Dans Glory to the filmmaker!, Kitano sonde les tréfonds de son cerveau et cherche à comprendre pourquoi il a perdu son inspiration. Il va passer un scanner et dans les parties de son cerveau on voit les caractéristiques de Ozu, Mizoguchi et Kurosawa apparaître. Ça n’est pas vraiment lui, mais son double en mannequin du style crash-test. Les trois piliers du cinéma japonais sont là, toujours dans la tête de Kitano, mais aussi des critiques dès qu’il s’agit de parler de cinéma japonais.
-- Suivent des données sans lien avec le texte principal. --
/-- `(1 × Spec φ)^* 𝓕_B ≅ 𝓕_C` (pseudofunctoriality; non-Prop plumbing). [folklore] -/
def FBIso {B C : Type} [CommRing B] [Algebra Γ(W.left, U) B] [CommRing C] [Algebra Γ(W.left, U) C]
    (φ : B →ₐ[Γ(W.left, U)] C) :
    (Scheme.Modules.pullback (X ◁ specTestMap U φ).left).obj (FB X 𝓕 U B) ≅ FB X 𝓕 U C :=
  (Scheme.Modules.pullbackComp (X ◁ specTestMap U φ).left (X ◁ specTestHom U B).left).app 𝓕 ≪≫
    (Scheme.Modules.pullbackCongr (by
      rw [← Over.comp_left, ← MonoidalCategory.whiskerLeft_comp, specTestMap_comp])).app 𝓕

/-- **`H⁰(φ) : H⁰(X_B, 𝓕_B) → H⁰(X_C, 𝓕_C)`**, the pull-back of global sections along `1 × Spec φ`
(non-Prop plumbing). [cite: MumfordAV1970, §5 (p. 46)] -/
def H0map {B C : Type} [CommRing B] [Algebra Γ(W.left, U) B] [CommRing C] [Algebra Γ(W.left, U) C]
    (φ : B →ₐ[Γ(W.left, U)] C) : H0 X 𝓕 U B → H0 X 𝓕 U C := fun s =>
  ((FBIso X 𝓕 U φ).hom.app ⊤)
    (unitSection (X ◁ specTestMap U φ).left (FB X 𝓕 U B) ⊤ s)

/-! ## §3 The `B`-module structure on `H⁰(X_B, 𝓕_B)` -/

/-- `B → Γ(X × Spec B, 𝒪)`: the structure map of the second projection (non-Prop plumbing; an isomorphism
by ★ `snd_app_bijective_holds`, not used here). [cite: MumfordAV1970, §5 (p. 46)] -/
def toTopRing (B : Type) [CommRing B] [Algebra Γ(W.left, U) B] :
    B →+* Γ((X ⊗ specTest U B).left, (⊤ : (X ⊗ specTest U B).left.Opens)) :=
  ((CartesianMonoidalCategory.snd X (specTest U B)).left.appTop).hom.comp
    (Scheme.ΓSpecIso (.of B)).inv.hom

/-- `H⁰(X_B, 𝓕_B)` as a `B`-module through `B → Γ(X_B, 𝒪)` (instance on the file-local abbrev `H0`;
inlined before any filing). [cite: MumfordAV1970, §5 (p. 46)] -/
instance instModuleH0 (B : Type) [CommRing B] [Algebra Γ(W.left, U) B] : Module B (H0 X 𝓕 U B) :=
  Module.compHom _ (toTopRing X U B)

/-- The `B`-action on `H⁰(X_B, 𝓕_B)` is through `toTopRing`. [cite: MumfordAV1970, §5 (p. 46)] -/
theorem smul_H0_def (B : Type) [CommRing B] [Algebra Γ(W.left, U) B] (b : B) (s : H0 X 𝓕 U B) :
    b • s = toTopRing X U B b • s := rfl

/-! ## §4 Dual sections `Hom(𝓕_B|_⊤, 𝒪|_⊤)` and their base change -/

/-- `𝓕_B` has rank one (pull-back of a rank-one module). [cite: MumfordAV1970, §5 (p. 46)] -/
theorem hasRank_FB (h𝓕 : HasRank 𝓕 1) (B : Type) [CommRing B] [Algebra Γ(W.left, U) B] :
    HasRank (FB X 𝓕 U B) 1 :=
  hasRank_pullback _ h𝓕

/-- **Dual sections** `Γ(𝓕_B^∨, ⊤) = Hom(𝓕_B|_⊤, 𝒪|_⊤)` (non-Prop plumbing; = `H⁰(X_B, 𝓕_B⁻¹)`).
[cite: MumfordAV1970, §10 (p. 89)] -/
abbrev DualSec (B : Type) [CommRing B] [Algebra Γ(W.left, U) B] : Type :=
  Γ(Modules.dual (FB X 𝓕 U B), (⊤ : (X ⊗ specTest U B).left.Opens))

/-- `Hom(𝓕_B|_⊤, 𝒪|_⊤)` as a `B`-module through `B → Γ(X_B, 𝒪)` (instance on a file-local abbrev).
[cite: MumfordAV1970, §5 (p. 46)] -/
instance instModuleDualSec (B : Type) [CommRing B] [Algebra Γ(W.left, U) B] : Module B (DualSec X 𝓕 U B) :=
  Module.compHom _ (toTopRing X U B)

/-- The `B`-action on `Hom(𝓕_B|_⊤, 𝒪|_⊤)` is through `toTopRing`. [cite: MumfordAV1970, §5 (p. 46)] -/
theorem smul_DualSec_def (B : Type) [CommRing B] [Algebra Γ(W.left, U) B] (b : B) (μ : DualSec X 𝓕 U B) :
    b • μ = toTopRing X U B b • μ := rfl

/-- **The evaluation pairing** `μ(σ) ∈ Γ(X_B, 𝒪)` of a dual section and a section (non-Prop plumbing).
[cite: MumfordAV1970, §10 (p. 89)] -/
def evalPair (B : Type) [CommRing B] [Algebra Γ(W.left, U) B] (μ : DualSec X 𝓕 U B) (σ : H0 X 𝓕 U B) :
    Γ((X ⊗ specTest U B).left, (⊤ : (X ⊗ specTest U B).left.Opens)) :=
  (appLE (μ : (FB X 𝓕 U B).over ⊤ ⟶ (unitModule (X ⊗ specTest U B).left).over ⊤) (𝟙 ⊤) σ :
    Γ(unitModule (X ⊗ specTest U B).left, (⊤ : (X ⊗ specTest U B).left.Opens)))

/-- **Base change of dual sections** along `φ : B → C`: pull back `μ ∈ Γ(𝓕_B^∨)` to `Γ((1 × Spec φ)^*𝓕_B^∨)`,
move through `f^*(E^∨) ≅ (f^*E)^∨` (★ `pullbackDualIso`) and along `𝓕_C ≅ (1 × Spec φ)^*𝓕_B` (`FBIso`)
(non-Prop plumbing). [cite: Hartshorne1977, II Ex. 5.1 (b) and (d)] -/
def DualSecMap (h𝓕 : HasRank 𝓕 1) {B C : Type} [CommRing B] [Algebra Γ(W.left, U) B] [CommRing C]
    [Algebra Γ(W.left, U) C] (φ : B →ₐ[Γ(W.left, U)] C) : DualSec X 𝓕 U B → DualSec X 𝓕 U C := fun μ =>
  ((sheafHomMapLeft (FBIso X 𝓕 U φ).inv (unitModule (X ⊗ specTest U C).left)).app ⊤)
    (((pullbackDualIso (X ◁ specTestMap U φ).left (HasRank.isFiniteLocallyFree' (hasRank_FB X 𝓕 U h𝓕 B))).hom.app ⊤)
      (unitSection (X ◁ specTestMap U φ).left (Modules.dual (FB X 𝓕 U B)) ⊤ μ))

/-! ## §5 Base change of the evaluation pairing (statement) -/

/-- `Γ(X_B, 𝒪) → Γ(X_C, 𝒪)` along `φ : B → C` (non-Prop plumbing). [folklore] -/
abbrev baseChangeTop {B C : Type} [CommRing B] [Algebra Γ(W.left, U) B] [CommRing C] [Algebra Γ(W.left, U) C]
    (φ : B →ₐ[Γ(W.left, U)] C) :
    Γ((X ⊗ specTest U B).left, (⊤ : (X ⊗ specTest U B).left.Opens)) →+*
      Γ((X ⊗ specTest U C).left, (⊤ : (X ⊗ specTest U C).left.Opens)) :=
  ((X ◁ specTestMap U φ).left.appTop).hom

/-- **Brick (N), the statement** — the evaluation pairing commutes with base change:
`μ_C(σ_C) = (1 × Spec φ)^♯ (μ_B(σ_B))` for `σ_C := H⁰(φ) σ`, `μ_C := DualSecMap φ μ` (generic form: for
`f : Y′ ⟶ Y`, `appLE (f^*μ) (𝟙 ⊤) (η σ) = f^♯ (appLE μ (𝟙 ⊤) σ)` through ★ `pullbackDualIso`; plus the `FBIso`
cancellation); proved as `brickN_holds` in `SeesawChartFibreCyclic`. [cite: Hartshorne1977, II Ex. 5.1 (d)] -/
def brickN (h𝓕 : HasRank 𝓕 1) : Prop :=
  ∀ (B C : Type) [CommRing B] [Algebra Γ(W.left, U) B] [CommRing C] [Algebra Γ(W.left, U) C]
    (φ : B →ₐ[Γ(W.left, U)] C) (σ : H0 X 𝓕 U B) (μ : DualSec X 𝓕 U B),
    evalPair X 𝓕 U C (DualSecMap X 𝓕 U h𝓕 φ μ) (H0map X 𝓕 U φ σ) = baseChangeTop X U φ (evalPair X 𝓕 U B μ σ)


/-! ## The coefficient field of the fibres: `Γ(X × Spec B, 𝒪) = B` and integrality over fields -/

section ProperGeometricallyIntegral

variable [IsProper X.hom] [GeometricallyIntegral X.hom]

/-- `B → Γ(X × Spec B, 𝒪)` is bijective (★ `snd_app_bijective_holds`: `X` proper and geometrically
integral). [cite: GortzWedhorn2023, Cor. 24.63] -/
theorem toTopRing_bijective (B : Type) [CommRing B] [Algebra Γ(W.left, U) B] :
    Function.Bijective (toTopRing X U B) :=
  (snd_app_bijective_holds ℂ X (specTest U B) ⊤).comp
    (ConcreteCategory.bijective_of_isIso (Scheme.ΓSpecIso (.of B)).inv)

omit [IsProper X.hom] in
/-- `X × Spec K` is integral for a field `K` (geometric integrality of `X/ℂ`). [cite: GortzWedhorn2020, Prop. 5.51] -/
theorem isIntegral_tensor_specTest (K : Type) [Field K] [Algebra Γ(W.left, U) K] :
    IsIntegral (X ⊗ specTest U K).left :=
  GeometricallyIntegral.geometrically_isIntegral (f := X.hom) (specTest U K).hom
    (pullback.fst X.hom (specTest U K).hom) (pullback.snd X.hom (specTest U K).hom)
    (IsPullback.of_hasPullback X.hom (specTest U K).hom)

end ProperGeometricallyIntegral

/-! ## The link plumbing: an affine test scheme `S → U ⊆ W` is `Spec Γ(S, ⊤)` over `W` -/

/-- Restriction between two opens that are both `⊤` is an isomorphism (a presheaf is a functor on the opens).
[cite: Hartshorne1977, II §1 (p. 61)] -/
theorem isIso_presheaf_map_of_eq_top {S : Scheme.{u}} {V V' : S.Opens} (hV : V = ⊤) (hV' : V' = ⊤)
    (i : V' ⟶ V) : IsIso (S.presheaf.map i.op) := by
  subst hV; subst hV'
  rw [Subsingleton.elim i (𝟙 _)]
  simp only [op_id, CategoryTheory.Functor.map_id]
  infer_instance

section Link

variable {S : SchemeOver ℂ} (u : S ⟶ W) (hu : u.left ⁻¹ᵁ (U : W.left.Opens) = ⊤)

/-- The comparison ring map `Γ(W, U) → Γ(S, ⊤)` of an affine test morphism landing in `U`
(non-Prop plumbing). [folklore] -/
def testRingHom : Γ(W.left, U) ⟶ Γ(S.left, (⊤ : S.left.Opens)) :=
  u.left.appLE U ⊤ (by rw [hu])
Rien ni personne ne semble pouvoir les remplacer. Kitano vise les critiques français qui l’ont porté après Hana-bi et qui devant l’incompréhension l’ont abandonné.

Kitano montre en images ce que l’on attend de lui, un énième film de gangsters avec les habituels gunfights, les mêmes dialogues entre yakuzas, les giclées de sang similaires aux chefs d’œuvre qu’il a fait au milieu des années 1990. Certains voudraient qu’il refasse encore la même chose, le même film au nom d’une politique des auteurs démagogique et fallacieuse. Et si Kitano faisait une parodie de Ozu. L’histoire, en noir et blanc, d’un vieux à la retraite qui va boire dans un bar du saké servi par une femme en costumes traditionnels et qui sourit tout le temps. Non, ça ne marche pas et Kitano le sait.

Il essaie encore quelques films de genre, le mélodrame (mais pourquoi se serait toujours la femme qui attend l’homme ?), le film d’horreur (mais pourquoi une jeune femme habillée en écolière et une autre en maillot de bains s’incrustent dans le plan ? ou encore pourquoi ne pas aussi montrer les scènes ratées où l’acteur se prend les portes ?), ou un chambara (tout serait coordonné avec des effets spéciaux à la Kitamura, beurk). Et pourquoi pas non plus un film des années 1950 qui parlerait de son enfance et des amis et de sa pauvreté et de ses parents, où lui-même jouerait le rôle du père qui bat et viole sa femme. Là, le film commence à toucher du doigt l’ambition de Kitano, parler de lui.